Researchers from the University of Aberdeen and the National Institute of Water and Atmospheric Research (NIWA) discovered ‘supergiant’ amphipods while exploring the Kermadec Trench, north of New Zealand. These explorers were searching for deep sea snailfish, but at depths of approximately 7000 meters, they discovered these amphipods that are nearly ten times that of ‘normal’ amphipods.
An expedition to one of the deepest places in the ocean has discovered one of the most enigmatic creatures in the deep sea — the ‘supergiant’ amphipod.
Amphipods are a type of crustacean which are particularly common in the deep sea and are found in greater numbers the deeper you explore.
Typically deep sea amphipods are 2 to 3 centimeters (0.8 to 1.2 inches) long with the exception of the slightly larger ‘giant’ amphipod found in Antarctica which grows to 10 cm (4 inches).
But scientists have discovered a ‘supergiant’ amphipod in waters north of New Zealand which dwarfs the Antarctic ‘giant’.
The newly captured specimen measures 28 cm (11 inches) – nearly ten times that of ‘normal’ amphipods. A ‘supergiant’ estimated at 34 cm (13 inches) was also caught on film.
The discovery was made during a joint UK and New Zealand expedition to the Kermadec Trench, north of New Zealand, led by scientists from the University of Aberdeen and National Institute of Water and Atmospheric Research (NIWA). Also aboard NIWA’s research vessel Kaharoa were researchers from the Museum of New Zealand Te Papa Tongarewa and Whitman College, in America.
Using specially built ultra-deep submergence technology designed by the University of Aberdeen’s Oceanlab, the team deployed a camera system and a large trap to depths ranging from 6900 to 9900 meters (22,600 to 32,500 feet).
At depths of approximately 7000 meters (23,000 feet), the team was hoping to recover specimens of deep-sea snailfish which they have photographed before, but have not been captured since the early 1950s.
Voyage leader, Dr. Alan Jamieson from the University of Aberdeen’s Oceanlab, said: “The moment the traps came on deck we were elated at the sight of the snailfish as we have been after these fish for years.
“However, seconds later, I stopped and thought ‘what on earth is that?’ whilst catching a glimpse of an amphipod far bigger than I ever thought possible. It’s a bit like finding a foot-long cockroach.”

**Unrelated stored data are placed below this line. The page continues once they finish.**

/-- **Off-block monotonicity of the inertia.**  Let `H, H'` be Hermitian on `ι`, `P` a decidable
predicate ("inside") and `K` a finite set of indices such that: `H` and `H'` agree outside
(`¬P × ¬P`), the inside/outside couplings of both vanish off the columns in `K`, and both inside
blocks `A = H|_{P×P}`, `A' = H'|_{P×P}` are invertible.  Then
`n₋(H) + n₋(A') ≤ n₋(H') + n₋(A) + #K`, i.e. `n₋(H') − n₋(H) ≥ [n₋(A') − n₋(A)] − #K`.
Proof: Haynsworth `n₋(H) = n₋(A) + n₋(S − BᴴA⁻¹B)` for both, and the two Schur complements have
the same form on `{v | v|_K = 0}` (there `Bv = B'v = 0`), so their negative counts differ by at
most `#K`. -/
theorem inertia_offBlock_monotone :
    ∀ {ι : Type*} [Fintype ι] [DecidableEq ι] (P : ι → Prop) [DecidablePred P] (K : Finset ι)
      {H H' : Matrix ι ι ℂ}, H.IsHermitian → H'.IsHermitian →
      (∀ i j, ¬ P i → ¬ P j → H' i j = H i j) →
      (∀ i j, P i → ¬ P j → j ∉ K → H i j = 0) →
      (∀ i j, P i → ¬ P j → j ∉ K → H' i j = 0) →
      (H.submatrix (Subtype.val : {i // P i} → ι) Subtype.val).det ≠ 0 →
      (H'.submatrix (Subtype.val : {i // P i} → ι) Subtype.val).det ≠ 0 →
      negRootCount H + negRootCount (H'.submatrix (Subtype.val : {i // P i} → ι) Subtype.val) ≤
        negRootCount H' + negRootCount (H.submatrix (Subtype.val : {i // P i} → ι) Subtype.val) +
          K.card := by
  intro ι _ _ P _ K H H' hH hH' hS hB hB' hA hA'
  obtain ⟨M, hM, hMv, h1⟩ := inertia_negRootCount_eq_blocks P hH hA
  obtain ⟨M', hM', hM'v, h2⟩ := inertia_negRootCount_eq_blocks P hH' hA'
  -- off-block support: the couplings kill the vectors vanishing on `K`
  have hBv : ∀ {G : Matrix ι ι ℂ}, (∀ i j, P i → ¬ P j → j ∉ K → G i j = 0) →
      ∀ v : {i // ¬ P i} → ℂ, (∀ q ∈ K.subtype (fun i => ¬ P i), v q = 0) →
        (G.submatrix (Subtype.val : {i // P i} → ι) (Subtype.val : {i // ¬ P i} → ι)) *ᵥ v
          = 0 := by
    intro G hG v hv
    funext i
    change ∑ j : {i // ¬ P i}, G i.1 j.1 * v j = 0
    refine Finset.sum_eq_zero fun j _ => ?_
    by_cases hj : (j : ι) ∈ K
    · rw [hv j (Finset.mem_subtype.2 hj), mul_zero]
    · rw [hG i.1 j.1 i.2 j.2 hj, zero_mul]
  -- the common outside block
  have hSS : H'.submatrix (Subtype.val : {i // ¬ P i} → ι) (Subtype.val : {i // ¬ P i} → ι) =
      H.submatrix (Subtype.val : {i // ¬ P i} → ι) (Subtype.val : {i // ¬ P i} → ι) := by
    ext i j
    exact hS i.1 j.1 i.2 j.2
  -- rank slack between the two Schur complements
  have h3 := inertia_negRootCount_le_add_card hM hM' (K.subtype fun i => ¬ P i) (fun v hv => by
    rw [hMv, hM'v, hBv hB v hv, hBv hB' v hv, hSS]
    simp only [mulVec_zero, sub_zero])
  have h4 : (K.subtype fun i => ¬ P i).card ≤ K.card := by
    rw [Finset.card_subtype]
    exact Finset.card_filter_le _ _
  omega

end OffBlock

end Summit.QuantumFields.QCD.Cruxes.WindowExtinction.FreeVolumeHeavyWitness

end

‘Supergiant’ is a term coined by American scientists in the early 1980s after a few large specimens were caught off the Hawaiian Islands.
Despite a few infrequent findings in the 1970s, the supergiant amphipod has not been reported since and has faded into the realms of rare and mysterious deep sea creatures, until now.
These new sightings and specimens captured represent both the biggest whole specimen of supergiant ever caught and the deepest point these have ever been found. Seven specimens were caught in the trap and up to nine were photographed gathering around the camera system. The largest specimen caught was 28cm long while the largest seen by the camera was estimated at 34 cm (13 inches) long.
Dr. Ashley Rowden, from NIWA in Wellington, said: “It just goes to show that the more you look, the more you find.
“For such a large and conspicuous animal to go unnoticed for so long is just testament to how little we know about life in New Zealand’s most deep and unique habitat.”
Dr. Jamieson added: “The surprising thing is that we have already been to this deep trench twice and never come across these animals before.
“In fact, a few days after the discovery we deployed all the equipment again on the same site and we didn’t photograph or capture a single supergiant; they were there for a day and gone the next.”
Now the challenge for the team is to determine whether these new samples are the same species as those from Hawaii, and then try to establish why, out of the hundreds of species of deep-sea amphipods, these ones have evolved to be so large.
The supergiant and the fish specimens are currently residing in Wellington New Zealand until later this month when the team’s next expedition ends.
The expedition was predominantly funded by the Fondation Total in France, with additional funding from NIWA and support from the Marine Alliance for Science and Technology, Scotland (MASTS).